- [What you are asked to do] Comb the records below for the string "SupFifthKernelSums" and copy each line where it turns up.

● ● ● ● ●

/-
Copyright: the b2b-balaban T⁴-continuum CRUX team, row NE7b OWNER lineage `t4-ne7b-p1` (gen 144). Project licence.
-/
import Summits.QuantumFields.BalabanUV.T4Continuum.Spine.NE7b.SupWhitenedFifthTwoPointEntries
import Summits.QuantumFields.BalabanUV.T4Continuum.Spine.NE7b.SupFifthFormGroupsOne
import Summits.QuantumFields.BalabanUV.T4Continuum.Spine.NE7b.SupFifthKernelEntryPieces
import Summits.QuantumFields.BalabanUV.T4Continuum.Spine.NE7b.SupWhitenedFifthTwoPointEntriesTwo
import Summits.QuantumFields.BalabanUV.T4Continuum.Spine.NE7b.SupFifthKernelSums
import Summits.QuantumFields.BalabanUV.T4Continuum.Spine.NE7b.SupFifthKernelEntryGlue

/-!
# THE ORDER-FIVE ENTRY MAJORANT, GROUPS ONE TO THREE (the order-5 block of the kernel-letter CLASS MAP): to ITERATE, the fifth derivative
# must re-enter in the input format `|U⁽⁵⁾(φ)[e_u,e_x,e_y,e_z,e_t]| ≤ K5_{xyztu}` for ALL backgrounds — a BACKGROUND-FREE entrywise majorant.
# For `Γ = AAᵀ`, the derivative along `e_x` of each of the first three groups of (521)'s centred display (`⟨U⁗⟩`; four `Cov(U‴,U′)`; three
# `Cov(U″,U″)`) at `(e_y,e_z,e_t,e_s)` is bounded ENTRYWISE: (591) gives it as 2 ∕ 12 ∕ 9 placements, each bounded by a piece ENTRY bound at
# the placement's indices ((603) average; (562)∕(563) two-point entries, any admissible `D`; (603) supported centred triples with letter
# constants) after moving the tilt factor `A_x` to the front ((606), pointwise).  The majorant is WRITTEN OUT and does not depend on `ψ`
# (row NE7b, node U5c; (562) (563) (591) (595) (603) (606) BY NAME; [folklore])

Cell `pub-balaban`, sub-cell `t4`, spine estimate NE7b (`T4WeightBudget.RelWeightBound`; the cell's OWN estimate — NOT PRINTED in
[Bałaban 1983–89], NOT PROVED).  Crux-route work under `Spine/NE7b/` by the row OWNER (`t4-ne7b-p1` gen 144, file (607)) under FREEZE
(0)'s crux-prover clause; NOTHING of Bałaban's is named as a Lean object, valued or asserted; no `T4Continuum/Support` leaf typed; no
`def`, no notation (group functions WRITTEN OUT under `deriv`, the majorant WRITTEN OUT); zero `sorry`.

WHAT IS PROVED ([folklore]): **`fifth_entry_group_mean`**, **`fifth_entry_group_covCA`**, **`fifth_entry_group_covBB`**; toy.

HONEST (what this is NOT).  Groups one to three; groups four and five, the END (the whole display's entry majorant `K5⁺`), the
five fixed-slot letters and the packaging are the next files.  The constants `C3k, C3h, C4, C5` are LETTERS above the
pieces' written-out constants (hypotheses); `D`'s letters, the weights and the profiles are hypotheses.  Scalar skeleton ((A3), NC-NE7b-α
UNRULED); nothing of Bałaban's asserted.  BY-NAME EFFECT ON THE WALL: NONE.  NE7b NOT PRINTED ∕ NOT PROVED; spine PROVED 0∕9; rung (B)+1 — the
programme's measures remain FINITE-torus statements; NOT the mass gap, NOT Clay.  HONEST DEPENDENCY: continuum YM on T⁴ ⇐ BetaPertH ∧ nine spine
estimates (0∕9 proved); BetaPertH ⇐ (D1) ∧ (D4) ∧ CAP+tail; G-an2-4 gates asym, D1 and NE2∕3∕4.
-/

set_option autoImplicit false
set_option maxSynthPendingDepth 4

noncomputable section

namespace Summit.QuantumFields.BalabanUV.T4Continuum.NE7b.SupFifthKernelEntryGroupsOne

open MeasureTheory ProbabilityTheory Finset Real Matrix
open scoped BigOperators Matrix
open SupEffectiveActionDerivative (mul_opBound_le_of_le)
open SupWhitenedMomentLetters (posSemidef_AAT)
open SupFifthKernelSums (abs_split_cov4 abs_split_cov3 abs_split_kappa3 abs_split_u4)
open SupFifthKernelEntryGlue (cov_symm_pt cm3_cyc_pt cm3_swap12_pt cm3_swap13_pt u4_cyc_pt u4_4213_pt u4_swap12_pt u4_3124_pt u5_cyc_pt)
open SupWhitenedFifthTwoPointEntries (fourthgrad_cov_entry gradfourth_cov_entry)
open SupFifthFormGroupsOne (hasDerivAt_display4_covBB_line hasDerivAt_display4_covCA_line hasDerivAt_display4_mean_line)
open SupFifthKernelEntryPieces (hesshess_grad_entry_two_ite third_gradgrad_entry_two_ite tilted_fifth_average_entry)
open SupWhitenedFifthTwoPointEntriesTwo (hessthird_cov_entry thirdhess_cov_entry)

● ● ● ● ●

- [Exercise answer]
import Summits.QuantumFields.BalabanUV.T4Continuum.Spine.NE7b.SupFifthKernelSums
open SupFifthKernelSums (abs_split_cov4 abs_split_cov3 abs_split_kappa3 abs_split_u4)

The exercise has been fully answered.